The second thin-walled structure we consider in this example, is a circular cylinder loaded with an internal pressure \( p \) (see Figure 16). The mid wall radius of the cylinder is \( r \), and the wall thickness is \( t \ll r \). Analogous to the spherical shell, we conveniently select a cylindrical coordinate system \( (r,\theta,z) \), which is also a principal coordinate system for the current state of stress.

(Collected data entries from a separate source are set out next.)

import Summits.QuantumFields.BalabanUV.Beta.EriceRemainderEnclosureHistoryAutonomyComparisonNonlinearSize

/-!
# EriceRemainderEnclosureHistoryAutonomyComparisonNonlinearSizePin — (E121f) **COMPARISON AT ANY STEEPNESS FOR EVERY BOUNDED ISOTONE EXCESS UNDER THE SIZE∕PIN CONDITION**
# — (E121e) `le_of_small_isotone_excess` with the pin level kept in the price.  `B u = β₀ + Σ_{k<K} L_k·u_k` (`β₀ > 0`, `L ≥ 0`, `L_0 = 0`; profile, range `K`, sizes, loads
# ARBITRARY); `B′ ≥ B` with a modulus, the excess ISOTONE and `≤ Esup` on the box (no modulus ∕ steepness condition).  The only place where (E121e) used `e ≤ β₀∕10` is the
# price of the variation-route extra `e·h_{n+k+1}²` at the loaded age `k`: `e·(k−1)·h_{n+1+k}² ≤ 1∕10`, and `a_{n+1+k} ≥ a_0 + (n+1+k)·β₀` with `a_0 = 1∕y²` the level of the
# orbit's head.  Hence (**`defect_sizepin_le`**) the extra fits the spare twentieth as soon as `e·(k−1) ≤ (a_0 + (k+1)β₀)∕10`, and the whole induction runs under
# `E(S′y)·(k−1) ≤ (1∕y² + (k+1)β₀)∕10` for `2 ≤ k < K` (**`gauge_step_sizepin`**, **`steps_nonneg_gauge_sizepin`** — with the variation bound), a condition that only improves
# along the orbit.  Finals: (**`effective_le_sizepin`**) `B(S y) ≤ B′(S′y)` at every pin `y ≤ p` once the condition holds at `p`; (**`le_of_isotone_excess_sizepin`**,
# family-free) `h′ ≤ h` from every such pin; and the two extremes — `Esup ≤ β₀∕10` is (E121e), while (**`le_of_isotone_excess_uv`**) **`10·(K−2)·Esup ≤ 1∕p²`: IN THE
# ULTRAVIOLET EVERY BOUNDED ISOTONE EXCESS COMPARES, from a threshold pin that depends on the range `K` and the bound `Esup` only — NOT on the size `Σ_kL_k` of the memory,
# NOT on the loads** (contrast (E49j)'s small-pin estimate `(Σ_kL_k)·y ≲ β₀`).

Cell `pub-balaban`, β-function sub-cell, BINDER row D4 «RemainderConst leaves for Bałaban's split» (`HOME/BINDER-OWNERS.md`; owner lineage `b2b-balaban-beta-an4`;
this file by co-owner #2 lineage `b2b-balaban-beta-d4-p2`, generation 99), β-FLOW TEAM duty (1), FREEZE (0) honoured (def-free; imports (E121e); uses (E118a)
`affine_facts`, (E119b) `excess_facts` ∕ `cmp_of_steps_nonneg` ∕ `excess_orbit_antitone`, (E120b) `base_gauge_light`, (E121a) `conf_incr_ge_var`, (E121b)
`exists_base_depth_var` ∕ `var_base`, (E121d) `gauge_step_of_defect`, (E121e) `excess_le_head`, (E49j) `effective_le_of_small_pin`, (E49k) `family_le_of_orbit`, (E39)
`exists_memFlow_zm`, (E43b) `memFlow_unique_of_monotone_zm`, (E48a) `family_mem` ∕ `family_zero` ∕ `strictAnti_of_memFlow`, node U2's `invSq_eq_of_memFlow` ∕
`mul_lower_le_drive` BY NAME; the proofs are (E121b §3)∕(E121e)'s re-run with the pin level kept — nothing else restated).

HONEST FRAMING (page 1, verbatim and binding).  *"Discharging BetaPertH makes Bałaban's UV stability UNCONDITIONAL — a real constructive-QFT result; it is
NOT the continuum limit and NOT the Clay problem."*  THIS FILE DISCHARGES NOTHING OF THE KIND.  Elementary real analysis about ABSTRACT functionals on a box
]0,γ]^ℕ with displayed floors, moduli, profiles and signs — hypotheses of a census, not facts; the form, signs, ages and moments of Bałaban's (1.22) limit
functional are NOT PRINTED ([I] p. 298; GAPS G-t4-U2-1∕-2) and NOT asserted.  Row D4 class UNCHANGED (critical-path width 0; instance 0∕1; D4 DISCHARGE NO
DATE).  HONEST DEPENDENCY: continuum YM on T⁴ ⇐ BetaPertH ∧ nine spine estimates (0/9 proved); BetaPertH ⇐ (D1) ∧ (D4) ∧ CAP+tail; G-an2-4 gates asym, D1
and NE2/3/4.  NOT CLAIMED: large steep excesses crossing inside a heavy row above the threshold pin, Markov weight `L_0 > 0`, anything printed — NOT B12 Thm 2,
NOT BetaPertH, NOT continuum, NOT Clay.

WHAT IS PROVED ([folklore]; 0 `def`, 0 sorry).  §1 **`defect_sizepin_le`**, **`gauge_step_sizepin`**.  §2 **`steps_nonneg_gauge_sizepin`**.  §3 **`effective_le_sizepin`**,
**`le_of_isotone_excess_sizepin`**, **`le_of_isotone_excess_uv`**.
-/

noncomputable section
open Finset Set

namespace Summit.QuantumFields.BalabanUV.Beta.EriceRemainderEnclosureHistoryAutonomyComparisonNonlinearSizePin
import Mathlib
import HarnessLib
import Summits.Langlands.Langlands.Statement
import Summits.Langlands.Langlands.Theorems.SkinnerWilesDefectOneEisensteinProModularSeedQuadraticBaseChangeTwist

/-!
# Item `SeedOfQuadraticBaseChange` (stmt-Langlands-15158, route `SkinnerWilesDefectOne`):
# stub S4 of the seed's line `descend-raise-basechange` from `QuadraticBaseChangeGalois` ALONE

The item `SeedOfQuadraticBaseChange : QuadraticBaseChangeGalois → EisensteinProModularSeed` is the
seed crux `EisensteinProModularSeed` (stmt-Langlands-12920) run with its stub S4
(`stub_quadraticBaseChangeTwist`, landed CONDITIONALLY on three named base-change facts in
`…EisensteinProModularSeedQuadraticBaseChangeTwist`) discharged instead from the promoted crux
`QuadraticBaseChangeGalois` (stmt-Langlands-15156).  This file is exactly that discharge — the
15158-specific delta over 12920: the registered S4 statement (with the hypothesis "`ν` unramified off
`S`" that the landed form carries) proved from the `QuadraticBaseChangeGalois` signature taken
VERBATIM as a hypothesis (so that `hQ : QuadraticBaseChangeGalois` applies by `Iff.rfl`-unfolding once
the route decl renders), with no base-change fact left in its cone.

Proof: `QuadraticBaseChangeGalois` hands over the cuspidal `P` on `GL₂(𝔸_F)` of infinity type
`τ ↦ T(τ|_ℚ) = T.baseChange F` that is Satake–Frobenius compatible with `ρ'|_{Γ_F}` at every `w ∤ p`
where the latter is unramified (its hypothesis "`ρ'|_{Γ_F}` irreducible" follows from the
irreducibility of `r = ν ⊗ ρ'|_{Γ_F}`, `isIrreducible_of_coe_eq_smul`); then, as in the landed S4,
`πF := P ⊗ (χ ∘ det)` for the finite-order Hecke character `χ` of `ν`
(`exists_heckeCharacter_of_finiteOrder`, class field theory, proved in the tree), the infinity type is
unchanged (`HasArchParameter.twist`) and at `v ∉ S` the twist formula `satakeFrobCompatibleAt_twist`
matches `r(Frob_v) = ν(Frob_v) ρ'(Frob_v)`.
-/

set_option linter.dupNamespace false -- project-wide option (lakefile weak.linter.dupNamespace); `Summit.Langlands.Langlands` is the mandated namespace

noncomputable section

open scoped MatrixGroups Matrix NumberField Polynomial Classical
open NumberField IsDedekindDomain Field Polynomial Filter
open Literature.NumberTheory.Automorphic Literature.NumberTheory.GaloisRepresentations

namespace Summit.Langlands.Langlands.Theorems.SkinnerWilesDefectOne.SeedOfQuadraticBaseChange

open Summit.Langlands.Langlands.Theorems.SkinnerWilesDefectOne.EisensteinProModularSeed

/-- **Stub S4 `stub_quadraticBaseChangeTwist` from `QuadraticBaseChangeGalois` alone** (the rewire of
the seed's line for item `SeedOfQuadraticBaseChange`).  Hypothesis: the signature of the route crux
`QuadraticBaseChangeGalois` (stmt-Langlands-15156) verbatim — Langlands' quadratic base change for
`GL₂` from `ℚ` to a quadratic `F` in Galois-compatible form.  Conclusion: the registered S4 — for `F`
imaginary quadratic, `π` cuspidal on `GL₂(𝔸_ℚ)` with a regular L-algebraic infinity type `T`,
`ρ' : Γ_ℚ → GL₂(ℚ̄_p)` Satake–Frobenius compatible with `π` almost everywhere, `ν : Γ_F → ℚ̄_pˣ`
continuous of finite order, `r = ν ⊗ ρ'|_{Γ_F}` irreducible, `S ⊇ {v ∣ p}` finite with `r` and `ν`
unramified off `S`, there is a cuspidal `πF` on `GL₂(𝔸_F)` with a regular L-algebraic infinity type and
`SatakeFrobCompatibleAt ι πF r v` at every `v ∉ S`. [folklore] -/
theorem stub_quadraticBaseChangeTwist_of_quadraticBaseChangeGalois
    (hQ : ∀ (F : Type) [Field F] [NumberField F], Module.finrank ℚ F = 2 →
      ∀ (p : ℕ) [Fact p.Prime]
        (hcptQ : Literature.NumberTheory.Automorphic.isCompact_glFiniteIntegralLevel 2 ℚ)
        (hcptF : Literature.NumberTheory.Automorphic.isCompact_glFiniteIntegralLevel 2 F)
        (ι : PadicAlgCl p ≃+* ℂ)
        (π : Literature.NumberTheory.Automorphic.CuspidalAutomorphicRepData 2 ℚ hcptQ)
        (T : Literature.NumberTheory.Automorphic.InfinityType ℚ 2),
      π.1.HasInfinityType T → T.IsLAlgebraic → T.IsRegular →
      ∀ (ρ : Literature.NumberTheory.GaloisRepresentations.FramedGaloisRep ℚ (PadicAlgCl p) 2),
      (∀ᶠ v in Filter.cofinite, Summit.Langlands.SatakeFrobCompatibleAt ι π.1 ρ v) →
      (ρ.restrictField F).toGaloisRep.IsIrreducible →
      ∃ P : Literature.NumberTheory.Automorphic.CuspidalAutomorphicRepData 2 F hcptF,
        P.1.HasInfinityType (fun τ => T (τ.comp (algebraMap ℚ F))) ∧
        ∀ w : IsDedekindDomain.HeightOneSpectrum (NumberField.RingOfIntegers F),
          (p : NumberField.RingOfIntegers F) ∉ w.asIdeal → (ρ.restrictField F).IsUnramifiedAt w →
          Summit.Langlands.SatakeFrobCompatibleAt ι P.1 (ρ.restrictField F) w) :
    ∀ (F : Type) [Field F] [NumberField F], NumberField.IsTotallyComplex F → Module.finrank ℚ F = 2 →
      ∀ (p : ℕ) [Fact p.Prime] (hcptQ : Literature.NumberTheory.Automorphic.isCompact_glFiniteIntegralLevel 2 ℚ) (ι : PadicAlgCl p ≃+* ℂ)
        (π : Literature.NumberTheory.Automorphic.CuspidalAutomorphicRepData 2 ℚ hcptQ) (T : Literature.NumberTheory.Automorphic.InfinityType ℚ 2),
      π.1.HasInfinityType T → T.IsLAlgebraic → T.IsRegular →
      ∀ (ρ' : Literature.NumberTheory.GaloisRepresentations.FramedGaloisRep ℚ (PadicAlgCl p) 2),
      (∀ᶠ w in Filter.cofinite, Summit.Langlands.SatakeFrobCompatibleAt ι π.1 ρ' w) →
      ∀ (ν : Field.absoluteGaloisGroup F →ₜ* (PadicAlgCl p)ˣ), (∃ n : ℕ, 0 < n ∧ ∀ σ, ν σ ^ n = 1) →
      ∀ (r : Literature.NumberTheory.GaloisRepresentations.FramedGaloisRep F (PadicAlgCl p) 2),
      (∀ σ, (r σ).val = ((ν σ : (PadicAlgCl p)ˣ) : PadicAlgCl p) • (ρ' (Literature.NumberTheory.GaloisRepresentations.absGaloisRestrict ℚ F σ)).val) →
      r.toGaloisRep.IsIrreducible →
      ∀ (S : Set (IsDedekindDomain.HeightOneSpectrum (NumberField.RingOfIntegers F))), S.Finite →
      (∀ v : IsDedekindDomain.HeightOneSpectrum (NumberField.RingOfIntegers F), (p : NumberField.RingOfIntegers F) ∈ v.asIdeal → v ∈ S) →
      (∀ v ∉ S, r.IsUnramifiedAt v) →
      (∀ v ∉ S, ∀ 𝔓 ∈ v.primesAbove, ∀ σ ∈ 𝔓.inertia (Field.absoluteGaloisGroup F), ν σ = 1) →
      ∀ hcptF : Literature.NumberTheory.Automorphic.isCompact_glFiniteIntegralLevel 2 F,
        ∃ (πF : Literature.NumberTheory.Automorphic.CuspidalAutomorphicRepData 2 F hcptF) (T' : Literature.NumberTheory.Automorphic.InfinityType F 2),
          πF.1.HasInfinityType T' ∧ T'.IsLAlgebraic ∧ T'.IsRegular ∧
          ∀ v ∉ S, Summit.Langlands.SatakeFrobCompatibleAt ι πF.1 r v := by
  intro F _ _ _ hdeg p _ hcptQ ι π T hT hTL hTR ρ' hcompat ν hν r hrν hrirr S _ hSp hSunr hνS hcptF
  -- (1) irreducibility of `ρ'|_{Γ_F}` (from that of `r = ν ⊗ ρ'|_{Γ_F}`)
  have hρ'F : (ρ'.restrictField F).toGaloisRep.IsIrreducible :=
    isIrreducible_of_coe_eq_smul r (ρ'.restrictField F) id
      (fun σ => ((ν σ : (PadicAlgCl p)ˣ) : PadicAlgCl p))
      (fun σ => by rw [id, FramedGaloisRep.restrictField_apply]; exact hrν σ) hrirr
  -- (2) quadratic base change: the cuspidal `P` of infinity type `T^F`, compatible off `p`
  obtain ⟨P, hPT, hPc⟩ := hQ F hdeg p hcptQ hcptF ι π T hT hTL hTR ρ' hcompat hρ'F
  have hPT' : P.1.HasInfinityType (T.baseChange F) := hPT
  -- (3) the Hecke character `χ` of `ν` and the twist `πF = P ⊗ (χ ∘ det)`
  obtain ⟨χ, hχ, hχν⟩ := exists_heckeCharacter_of_finiteOrder ι ν hν
  refine ⟨P.twist χ hχ, T.baseChange F, ⟨hPT'.1, ?_⟩, hTL.baseChange, hTR.baseChange,
    fun v hv => ?_⟩
  · rw [CuspidalAutomorphicRepData.twist_val]
    exact AutomorphicRepData.HasArchParameter.twist P.1 χ hχ hPT'.2
  -- (4) compatibility at `v ∉ S`
  have hvp : (p : 𝓞 F) ∉ v.asIdeal := fun h => hv (hSp v h)
  have hρ'v : (ρ'.restrictField F).IsUnramifiedAt v :=
    isUnramifiedAt_restrictField_of_smul ρ' ν r hrν (hSunr v hv) (hνS v hv)
  obtain ⟨hχv, hνv⟩ := hχν v (hνS v hv)
  have hc : Summit.Langlands.SatakeFrobCompatibleAt ι P.1 (ρ'.restrictField F) v := hPc v hvp hρ'v
  rw [CuspidalAutomorphicRepData.twist_val]
  exact satakeFrobCompatibleAt_twist ι P.1 (ρ'.restrictField F) r hχ
    (fun σ => ((ν σ : (PadicAlgCl p)ˣ) : PadicAlgCl p))
    (fun σ => by rw [FramedGaloisRep.restrictField_apply]; exact hrν σ) hχv hνv (hSunr v hv) hc

end Summit.Langlands.Langlands.Theorems.SkinnerWilesDefectOne.SeedOfQuadraticBaseChange

end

To meet the requirement of equilibrium of forces for a perpendicular cross-sections at the equator, with orientation \( \mathbf{e}_{r} \) the following equations must be satisfied: $$ \begin{equation} 2 \, \sigma_{\theta} \Delta z \, t = p \, 2 r \Delta z \tag{2.167} \end{equation} $$ and an expression for \( \sigma_{\theta} \), commonly referred to as the hoop stress, is obtained: $$ \begin{equation} \sigma_{\theta} = \frac{r}{t} \, p \tag{2.168} \end{equation} $$ For a cross-section with orientation \( \mathbf{e}_z \), the requirement of force equilibrium yields the same value as for the sphere in (2.163): $$ \begin{equation} \sigma_z =\frac{1}{2} \frac{r}{t} p \tag{2.169} \end{equation} $$ Again, as for the thin-walled sphere, the remaining stress \( \sigma_r \) in the \( r \)-direction must be in the range \( [-p,0] \) to meet the requirement of equilibrium. From the thin-walled assumption (\( t \ll r \)) and Eqs. (2.168) and (2.169) we find that \( \sigma_r \ll \sigma_{\phi} = 2\, \sigma_{z} \). We observe that the stresses for a thin-walled cylinder conform to the generic stress state of a thin-walled structure in (2.166). Consequently, \( \sigma_r \) may be disregarded for the stress analysis of a thin-walled circular cylinder and the stress state may be regarded as planar or biaxial with the following the stress matrix in a cylindrical, principal coordinate system: $$ \begin{equation} \mathbf{T} = \left [ \begin{array}{ccc} 0 & 0 & 0 \\ 0 & 2 & 0 \\ 0 & 0 & 1 \end{array} \right ] \frac{1}{2} \frac{r}{t} p \tag{2.170} \end{equation} $$
Observe, that the thin-walled circular cylinder is statically determinate, i.e., the stress state may be found from equilibrium analysis alone. On the contrary, a thick-walled cylinder is statically indeterminate, which has the consequence that the material properties of the wall has to be accounted for to determine the state of stress.